Idaho Republican Gov. Brad Little signed a bill into law prohibiting Medicaid and state employee health plans from covering the cost of gender-affirming medications and procedures for low-income transgender adults and minors.
House Bill 668 declares that public funds "shall not reimburse or provide coverage for any surgical operation or medical intervention...for purposes of altering the appearance of an individual in order to affirm the individual's perception of the individual's sex in a way that is inconsistent with the individual's biological sex."
The bill contains exemptions for certain types of surgical operations or medical interventions, such as those deemed medically necessary; those meant to force intersex people or those with "a medically verifiable genetic disorder of sex development" to conform to binary bodily stereotypes; and those used to help a person "de-transition" or to treat an "infection, injury, disease or disorder that has been caused or exacerbated by" gender-affirming surgery.

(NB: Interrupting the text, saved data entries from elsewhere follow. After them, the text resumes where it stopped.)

/-- **A side with endpoints `{p, a}`.** For a recovered parallelogram `P` (frame `A`), a side `S` of
`P` whose endpoints are `{p, a}` is the segment `[p, a]`, and `p`, `a` are the images of two distinct
corners of the unit square sharing a coordinate (in particular `a ≠ p`). (Auxiliary.)
[cite: MochizukiAbsTopIII2015, Proposition 2.5 (e) p.57] -/
theorem Parallelograms.exists_corners_of_isSide (hU : IsOpen U) {𝒬 : Set (Set U)}
    (h𝒬 : ∀ Q ∈ 𝒬, Subtype.val '' Q ∈ parallelogramsIn U)
    (h𝒮 : ∀ Q : Set U, Subtype.val '' Q ∈ squaresIn U → Q ∈ 𝒬)
    (H : Parallelograms.parallelograms 𝒬 = {P : Set U | Subtype.val '' P ∈ parallelogramsIn U})
    {P : Set U} (hP : P ∈ Parallelograms.parallelograms 𝒬) {z v w : ℂ}
    (hPe : Subtype.val '' P = openParallelogram z v w) (hvw : LinearIndependent ℝ ![v, w])
    (hcl : closure (openParallelogram z v w) ⊆ U) {A : ℂ ≃ₜ ℂ}
    (hA : ∀ q : ℂ, A q = z + (q.re : ℂ) * v + (q.im : ℂ) * w) {S : Set U}
    (hS : Parallelograms.IsSide (Parallelograms.parallelograms 𝒬) P S) {p a : U}
    (hpa : Parallelograms.endpoints 𝒬 S = {p, a}) :
    ∃ x₀ y₀ x₁ y₁ : ℝ, (x₀ = 0 ∨ x₀ = 1) ∧ (y₀ = 0 ∨ y₀ = 1) ∧ (x₁ = 0 ∨ x₁ = 1) ∧
      (y₁ = 0 ∨ y₁ = 1) ∧ ¬ (x₀ = x₁ ∧ y₀ = y₁) ∧ (x₀ = x₁ ∨ y₀ = y₁) ∧
      (p : ℂ) = A ⟨x₀, y₀⟩ ∧ (a : ℂ) = A ⟨x₁, y₁⟩ ∧ Subtype.val '' S = segment ℝ (p : ℂ) a := by
  obtain ⟨h𝒬', h𝒮'⟩ := Parallelograms.hyps_of_parallelograms_eq H
  obtain ⟨E, hE, rfl⟩ := (Parallelograms.isSide_iff_of_subset hU h𝒬' h𝒮' hP hPe hvw hcl hA).1 hS
  obtain ⟨x₀, y₀, x₁, y₁, hx₀, hy₀, hx₁, hy₁, hne, hsh, hAE⟩ :=
    sq_edge_image_eq_segment (A := A) hA hE
  have hEU : A '' E ⊆ U := sq_edge_image_subset hvw hcl hA hE
  have hval : Subtype.val '' (Subtype.val ⁻¹' (A '' E) : Set U) = A '' E := by
    rw [image_preimage_eq_inter_range, Subtype.range_coe, inter_eq_left.2 hEU]
  have hends : A ⟨x₀, y₀⟩ ≠ A ⟨x₁, y₁⟩ := fun he => hne (frame_mk_inj hvw hA he)
  have him := Parallelograms.image_val_endpoints_eq_of_subset hU h𝒬 h𝒮 hends (hval.trans hAE)
  rw [hpa, image_pair] at him
  rcases pair_eq_pair_iff.1 him with ⟨hp0, ha1⟩ | ⟨hp1, ha0⟩
  · exact ⟨x₀, y₀, x₁, y₁, hx₀, hy₀, hx₁, hy₁, hne, hsh, hp0, ha1, by rw [hval, hAE, hp0, ha1]⟩
  · refine ⟨x₁, y₁, x₀, y₀, hx₁, hy₁, hx₀, hy₀, fun h => hne ⟨h.1.symm, h.2.symm⟩,
      hsh.elim (fun h => Or.inl h.symm) (fun h => Or.inr h.symm), hp1, ha0, ?_⟩
    rw [hval, hAE, hp1, ha0, segment_symm]

/-- **[AbsTopIII] Prop 2.5 (e), degenerate cases**: `p +_p b = b`.
[cite: MochizukiAbsTopIII2015, Proposition 2.5 (e) p.57] -/
theorem Parallelograms.localAdd_pt_left_iff {𝒬 : Set (Set U)} (p b c : U) :
    Parallelograms.LocalAdd 𝒬 p p b c ↔ c = b := by
  unfold Parallelograms.LocalAdd
  constructor
  · rintro (⟨-, h⟩ | ⟨hb, hc⟩ | ⟨h, -⟩)
    · exact h
    · rw [hc, hb]
    · exact (h rfl).elim
  · exact fun h => Or.inl ⟨rfl, h⟩

/-- **[AbsTopIII] Prop 2.5 (e), degenerate cases**: `a +_p p = a`.
[cite: MochizukiAbsTopIII2015, Proposition 2.5 (e) p.57] -/
theorem Parallelograms.localAdd_pt_right_iff {𝒬 : Set (Set U)} (p a c : U) :
    Parallelograms.LocalAdd 𝒬 p a p c ↔ c = a := by
  unfold Parallelograms.LocalAdd
  constructor
  · rintro (⟨ha, hc⟩ | ⟨-, h⟩ | ⟨-, h, -⟩)
    · rw [hc, ha]
    · exact h
    · exact (h rfl).elim
  · exact fun h => Or.inr (Or.inl ⟨rfl, h⟩)

/-- **[AbsTopIII] Prop 2.5 (e) is the parallelogram law.** For `U ⊆ ℂ` open, `𝒮(U) ⊆ 𝒬 ⊆ 𝒫(U)` and
granted the Prop 2.5 (c) reconstruction `parallelograms 𝒬 = 𝒫(U)` (first clause of
`TwoOrientations`): if `a, b ≠ p` and `c = a +_p b` in the sense of the (U, 𝒬(U))-algorithm
(`Parallelograms.LocalAdd`), then `c = a + b − p` in `ℂ`, and `a − p`, `b − p` are `ℝ`-linearly
independent (the witnessing sides `S_a ∋ a`, `S_b ∋ b` are distinct edges through the corner `p` of a
genuine parallelogram). [cite: MochizukiAbsTopIII2015, Proposition 2.5 (e) p.57] -/
theorem Parallelograms.coe_eq_of_localAdd (hU : IsOpen U) {𝒬 : Set (Set U)}
    (h𝒬 : ∀ Q ∈ 𝒬, Subtype.val '' Q ∈ parallelogramsIn U)
    (h𝒮 : ∀ Q : Set U, Subtype.val '' Q ∈ squaresIn U → Q ∈ 𝒬)
    (H : Parallelograms.parallelograms 𝒬 = {P : Set U | Subtype.val '' P ∈ parallelogramsIn U})
    {p a b c : U} (ha : a ≠ p) (hb : b ≠ p) (h : Parallelograms.LocalAdd 𝒬 p a b c) :
    (c : ℂ) = a + b - p ∧ LinearIndependent ℝ ![(a : ℂ) - p, (b : ℂ) - p] := by
  rcases h with ⟨hap, -⟩ | ⟨hbp, -⟩ | ⟨-, -, P, hP, Sa, Sb, hSa, hSb, hSab, hea, heb, hc, ⟨S, hS, hcS⟩, -⟩
  · exact (ha hap).elim
  · exact (hb hbp).elim
  obtain ⟨h𝒬', h𝒮'⟩ := Parallelograms.hyps_of_parallelograms_eq H
  -- the parallelogram and its frame
  have hP' : Subtype.val '' P ∈ parallelogramsIn U := h𝒬' P hP
  obtain ⟨z, v, w, hvw, hPe, hcl⟩ := hP'
  rw [hPe] at hcl
  obtain ⟨A, hA⟩ := exists_homeomorph_frame z v w hvw
  -- the two sides through `p`
  obtain ⟨x₀, y₀, x₁, y₁, hx₀, hy₀, hx₁, hy₁, hne₁, hsh₁, hp₀, ha₁, hSa_eq⟩ :=
    Parallelograms.exists_corners_of_isSide hU h𝒬 h𝒮 H hP hPe hvw hcl hA hSa hea
  obtain ⟨x₀', y₀', x₂, y₂, hx₀', hy₀', hx₂, hy₂, hne₂, hsh₂, hp₀', hb₂, hSb_eq⟩ :=
    Parallelograms.exists_corners_of_isSide hU h𝒬 h𝒮 H hP hPe hvw hcl hA hSb heb
  obtain ⟨rfl, rfl⟩ : x₀ = x₀' ∧ y₀ = y₀' := frame_mk_inj hvw hA (hp₀.symm.trans hp₀')
  -- `a ≠ b`: otherwise `S_a = S_b = S_a ∩ S_b = {p}` would be finite
  have hpa : (p : ℂ) ≠ a := fun h => ha (Subtype.ext h.symm)
  have hab : ¬ (x₁ = x₂ ∧ y₁ = y₂) := by
    rintro ⟨rfl, rfl⟩
    have hab' : (a : ℂ) = b := ha₁.trans hb₂.symm
    have hSS : Sa = Sb :=
      Subtype.val_injective.image_injective (by rw [hSa_eq, hSb_eq, hab'])
    have hfin : (Subtype.val '' Sa).Finite := by
      rw [show Sa = {p} by rw [← hSab, ← hSS, inter_self], image_singleton]
      exact finite_singleton _
    exact segment_infinite hpa (hSa_eq ▸ hfin)
  -- `c` is a corner
  obtain ⟨Ec, hEc, rfl⟩ := (Parallelograms.isSide_iff_of_subset hU h𝒬' h𝒮' hP hPe hvw hcl hA).1 hS
  obtain ⟨u₀, v₀, u₁, v₁, hu₀, hv₀, hu₁, hv₁, hneE, -, hAEc⟩ :=
    sq_edge_image_eq_segment (A := A) hA hEc
  have hEcU : A '' Ec ⊆ U := sq_edge_image_subset hvw hcl hA hEc
  have hvalc : Subtype.val '' (Subtype.val ⁻¹' (A '' Ec) : Set U) = A '' Ec := by
    rw [image_preimage_eq_inter_range, Subtype.range_coe, inter_eq_left.2 hEcU]
  have hendsE : A ⟨u₀, v₀⟩ ≠ A ⟨u₁, v₁⟩ := fun he => hneE (frame_mk_inj hvw hA he)
  rw [Parallelograms.endpoints_eq_of_subset hU h𝒬 h𝒮 hendsE (hvalc.trans hAEc)] at hcS
  obtain ⟨-, hcS⟩ := hcS
  simp only [mem_preimage, mem_insert_iff, mem_singleton_iff] at hcS
  -- pick the corner coordinates of `c`
  obtain ⟨xc, yc, hxc, hyc, hcc⟩ : ∃ xc yc : ℝ, (xc = 0 ∨ xc = 1) ∧ (yc = 0 ∨ yc = 1) ∧
      (c : ℂ) = A ⟨xc, yc⟩ := by
    rcases hcS with h | h
    · exact ⟨u₀, v₀, hu₀, hv₀, h⟩
    · exact ⟨u₁, v₁, hu₁, hv₁, h⟩
  -- the excluded corners
  simp only [mem_insert_iff, mem_singleton_iff, not_or] at hc
  obtain ⟨hca, hcb, hcp⟩ := hc
  have hcp' : ¬ (xc = x₀ ∧ yc = y₀) := by
    rintro ⟨rfl, rfl⟩; exact hcp (Subtype.ext (hcc.trans hp₀.symm))
  have hca' : ¬ (xc = x₁ ∧ yc = y₁) := by
    rintro ⟨rfl, rfl⟩; exact hca (Subtype.ext (hcc.trans ha₁.symm))
  have hcb' : ¬ (xc = x₂ ∧ yc = y₂) := by
    rintro ⟨rfl, rfl⟩; exact hcb (Subtype.ext (hcc.trans hb₂.symm))
  have hap' : ¬ (x₁ = x₀ ∧ y₁ = y₀) := fun h => hne₁ ⟨h.1.symm, h.2.symm⟩
  have hae' : x₁ = x₀ ∨ y₁ = y₀ := hsh₁.elim (fun h => Or.inl h.symm) fun h => Or.inr h.symm
  have hbp' : ¬ (x₂ = x₀ ∧ y₂ = y₀) := fun h => hne₂ ⟨h.1.symm, h.2.symm⟩
  have hbe' : x₂ = x₀ ∨ y₂ = y₀ := hsh₂.elim (fun h => Or.inl h.symm) fun h => Or.inr h.symm
  obtain ⟨hx, hy⟩ := corner_fourth hx₀ hy₀ hx₁ hy₁ hx₂ hy₂ hxc hyc hap' hae' hbp' hbe' hab hcp' hca' hcb'
  have hdet := corner_det_sq hx₀ hy₀ hx₁ hy₁ hx₂ hy₂ hap' hae' hbp' hbe' hab
  refine ⟨?_, ?_⟩
  · rw [hcc, ha₁, hb₂, hp₀, frame_apply_mk hA, frame_apply_mk hA, frame_apply_mk hA,
      frame_apply_mk hA, hx, hy]
    push_cast
    ring
  · rw [linearIndependent_pair_iff_det] at hvw ⊢
    rw [ha₁, hb₂, hp₀, frame_apply_mk hA, frame_apply_mk hA, frame_apply_mk hA]
    simp only [add_re, add_im, sub_re, sub_im, mul_re, mul_im, ofReal_re, ofReal_im, zero_mul,
      sub_zero]
    have key : ((x₁ : ℝ) * v.re + y₁ * w.re - (x₀ * v.re + y₀ * w.re)) *
          (x₂ * v.im + y₂ * w.im - (x₀ * v.im + y₀ * w.im)) -
        (x₁ * v.im + y₁ * w.im - (x₀ * v.im + y₀ * w.im)) *
          (x₂ * v.re + y₂ * w.re - (x₀ * v.re + y₀ * w.re)) =
        ((x₁ - x₀) * (y₂ - y₀) - (y₁ - y₀) * (x₂ - x₀)) * (v.re * w.im - v.im * w.re) := by ring
    intro h0
    have h1 : ((x₁ - x₀) * (y₂ - y₀) - (y₁ - y₀) * (x₂ - x₀)) * (v.re * w.im - v.im * w.re) = 0 := by
      rw [← key]
      linear_combination h0
    rcases mul_eq_zero.1 h1 with h2 | h2
    · rw [h2] at hdet; norm_num at hdet
    · exact hvw h2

Ohio Republican Attorney General Dave Yost is appealing a judge's decision to block the state from enforcing its ban on gender-affirming care for minors and a ban prohibiting transgender athletes from competing on female-designated sports teams.
Yost filed an emergency motion with the Ohio Supreme Court asking it to overturn a temporary restraining order issued by Franklin County Court of Common Pleas Judge Michael Holbrook, which blocked the law's provisions from taking effect for two weeks.
Holbrook, a Republican appointee, found that two transgender minors and their parents, who sued to challenge the law in court last month, were likely to suffer "immediate" harm, in the form of reduced access to health care providers willing to treat their gender dysphoria, if the law -- which imposes penalties on doctors who prescribe gender-affirming treatments -- were to take effect.
Kansas Democratic Gov. Laura Kelly vetoed a bill seeking to block the ability of transgender youth to access gender-affirming treatments.
The bill, passed largely along party lines by both chambers of the Republican-led Legislature, prohibits any entity receiving state funds from providing or subsidizing gender-affirming treatments for minors.
It also prohibits individuals or entities receiving state funds, or state employees in their official capacity, from encouraging youth who are suffering from gender dysphoria to pursue either medical or social transition.